Even before reading Or What You Will I was musing about the process of creating characters, since I’m having to do it again. In Book Six, yes; you would think I’d have enough of them by now. Point-of-view characters, yet, which is a deeper undertaking than inventing someone who’s only seen from the outside, though alike in many ways. In previous books I’ve burrowed into the heads of characters who already existed but hadn’t had the POV treatment (I guess that would be George in Time and Fevers, Beatrice and Andy in Time Goes By, Janet in Not Time’s Fool, and Rinaldo and Charles in The Seed Time). This time around, although there are plenty of familiar headspaces to visit, I’ve also jumped in Chapter One right into the POV of Neil Park. Remember Neil? I will forgive you if you don’t. He’s an employee of Constantine and Associates who’s been referred to multiple times but has never actually appeared in a scene. He makes his debut looking at the horizon in the middle of the Pacific Ocean, thinking about boats and detective novels.

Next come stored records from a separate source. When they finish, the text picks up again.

/-- **`μ(y) = μ` iff `y ≤ y_c = 1 + √2`.** [cite: BeatonBousquetMelouDeGierDuminilCopinGuttmann2014, Theorem 2 (arXiv v5 p. 3) with §3.1, Proposition 5 (p. 9: "μ(y) = μ if y ≤ y_c, > μ if y > y_c")] -/
theorem surfaceMu_eq_iff (hy : 0 < y) : surfaceMu y = hexConnectiveConstant ↔ y ≤ 1 + Real.sqrt 2 := by
  rw [← tendsto_hpCoeff_rpow_iff hy]
  constructor
  · intro h; rw [← h]; exact tendsto_hpCoeff_rpow hy
  · intro h; exact tendsto_nhds_unique (tendsto_hpCoeff_rpow hy) h

/-- **`μ(y) > μ` iff `y > y_c`.** [cite: BeatonBousquetMelouDeGierDuminilCopinGuttmann2014, §3.1, Proposition 5 (arXiv v5 p. 9: "> μ if y > y_c")] -/
theorem hexConnectiveConstant_lt_surfaceMu_iff (hy : 0 < y) :
    hexConnectiveConstant < surfaceMu y ↔ 1 + Real.sqrt 2 < y := by
  rw [(hexConnectiveConstant_le_surfaceMu y).lt_iff_ne, ne_comm, Ne, surfaceMu_eq_iff hy, not_le]

/-- **The wall-bridge rate exceeds `μ` exactly in the adsorbed phase: `β(y) > μ ↔ y > 1 + √2`.** [cite: HammersleyTorrieWhittington1982, §2; BeatonBousquetMelouDeGierDuminilCopinGuttmann2014, §3.1, Proposition 5 (arXiv v5 p. 9)] -/
theorem hexConnectiveConstant_lt_wallRate_iff (hy : 0 < y) :
    hexConnectiveConstant < wallRate y ↔ 1 + Real.sqrt 2 < y := by
  rw [← hexConnectiveConstant_lt_surfaceMu_iff hy, surfaceMu, lt_max_iff, or_iff_left (lt_irrefl _)]

/-- In the adsorbed phase the limit is the wall-bridge rate: `μ(y) = β(y)` for `y > 1 + √2`. [cite: HammersleyTorrieWhittington1982, §2; BeatonBousquetMelouDeGierDuminilCopinGuttmann2014, §3.1, Proposition 5 (arXiv v5 p. 9)] -/
theorem surfaceMu_eq_wallRate (hy : 0 < y) (h : 1 + Real.sqrt 2 < y) : surfaceMu y = wallRate y :=
  max_eq_left ((hexConnectiveConstant_lt_wallRate_iff hy).2 h).le


/-! ### Properties of `μ(y)`: `μ(y) ≥ max(μ, √y)`, monotone, `μ(y)/y` non-increasing, continuous, log-convex -/

/-- Any eventual lower rate is below the limit: `GrowthGeRate y ρ → ρ ≤ μ(y)`. [cite: BeatonBousquetMelouDeGierDuminilCopinGuttmann2014, §3.1, Proposition 5 (arXiv v5 p. 9)] -/
theorem le_surfaceMu_of_growthGeRate (hy : 0 < y) {ρ : ℝ} (h : GrowthGeRate y ρ) : ρ ≤ surfaceMu y := by
  refine le_of_forall_lt_imp_le_of_dense fun r hr => ?_
  rcases lt_or_ge r 0 with hr0 | hr0
  · exact hr0.le.trans (surfaceMu_pos y).le
  refine ge_of_tendsto (tendsto_hpCoeff_rpow hy) ?_
  filter_upwards [h r hr0 hr, eventually_ne_atTop 0] with n hn hn0
  calc r = (r ^ n) ^ ((n : ℝ)⁻¹) := (Real.pow_rpow_inv_natCast hr0 hn0).symm
    _ ≤ hpCoeff n y ^ ((n : ℝ)⁻¹) := Real.rpow_le_rpow (pow_nonneg hr0 n) hn (inv_nonneg.2 (Nat.cast_nonneg n))

/-- **`μ(y) ≥ √y`** (the surface zig-zag, T5's `growthGeRate_sqrt`). [cite: BeatonBousquetMelouDeGierDuminilCopinGuttmann2014, §3.1, Proposition 5 (arXiv v5 p. 9: "μ(y) ≥ max(μ, √y)")] -/
theorem sqrt_le_surfaceMu (hy : 0 < y) : Real.sqrt y ≤ surfaceMu y :=
  le_surfaceMu_of_growthGeRate hy (growthGeRate_sqrt hy)

/-- **`μ(y) ≥ max(μ, √y)`.** [cite: BeatonBousquetMelouDeGierDuminilCopinGuttmann2014, §3.1, Proposition 5 (arXiv v5 p. 9: "μ(y) ≥ max(μ, √y)")] -/
theorem max_le_surfaceMu (hy : 0 < y) : max hexConnectiveConstant (Real.sqrt y) ≤ surfaceMu y :=
  max_le (hexConnectiveConstant_le_surfaceMu y) (sqrt_le_surfaceMu hy)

Which does have something to do with how I invent characters. I don’t base characters on people I know or on myself, but I do find it helps to have a hook into every character, some personal trait or preoccupation that I share with them. Sometimes that’s something very general like shyness or dislike of confrontation or a tendency to wallow in unfair resentment; sometimes it’s small and extremely specific. One of the first times I noticed myself doing this was on the first appearance of Camilla Armitage in Time for Tea; she comes in on a slammed door, soaking wet and glorying in wind and rain. I have very little in common with Camilla overall, but when I was a teenager I used to go out in storms and ignore unpleasantness in favor of romance. I can still remember what that was like; I just have more sense now.

Characters are created to serve narrative purposes; it’s only after they fit themselves into the story that they become their own people. Well, usually. The hook referred to above is part of that process, but it doesn’t necessarily grab harder when I’ve decided that a character is going to share their POV with the reader. It’s just a useful shortcut, and not the same as “getting into the head” of someone who’s helping me tell my story. Or their story. Whichever it is. That is magic, and hard intellectual and emotional work, and luck.

Neil and I have the Golden Age mystery obsession in common (well, he’s probably more obsessed than I am, but that’s all to the good), and that could just be an unimportant character trait, but it seems like it’s going to be more. He’s going to end up doing some detective work, into the life of another character whose head I’m delving into for the first time. (I get to do his life in stages from childhood onward. At the moment I’m thinking out a scene in which he’s a teenager, and oh yikes.) Neil only has a portion of this book to do his thing, but it’s good that he likes to go straight at stuff and figure it out, because the other characters are suffering a lot and having disease symptoms and self-pity. Someone will have to give them a kick in their collective asses. Aha, narrative purpose.

And meanwhile I am rereading all the Campion books, and having great fun.

Anyway, I could talk about character creation all day, and will happily do so with other writers, but everyone else’s eyes glaze over after a bit, so I’ll stop.

Here is a stray cat we are feeding and maybe slowly making friends with, though it still runs away when we get too close.


There are characters like that, too, though I hope not to encounter any of them this time around.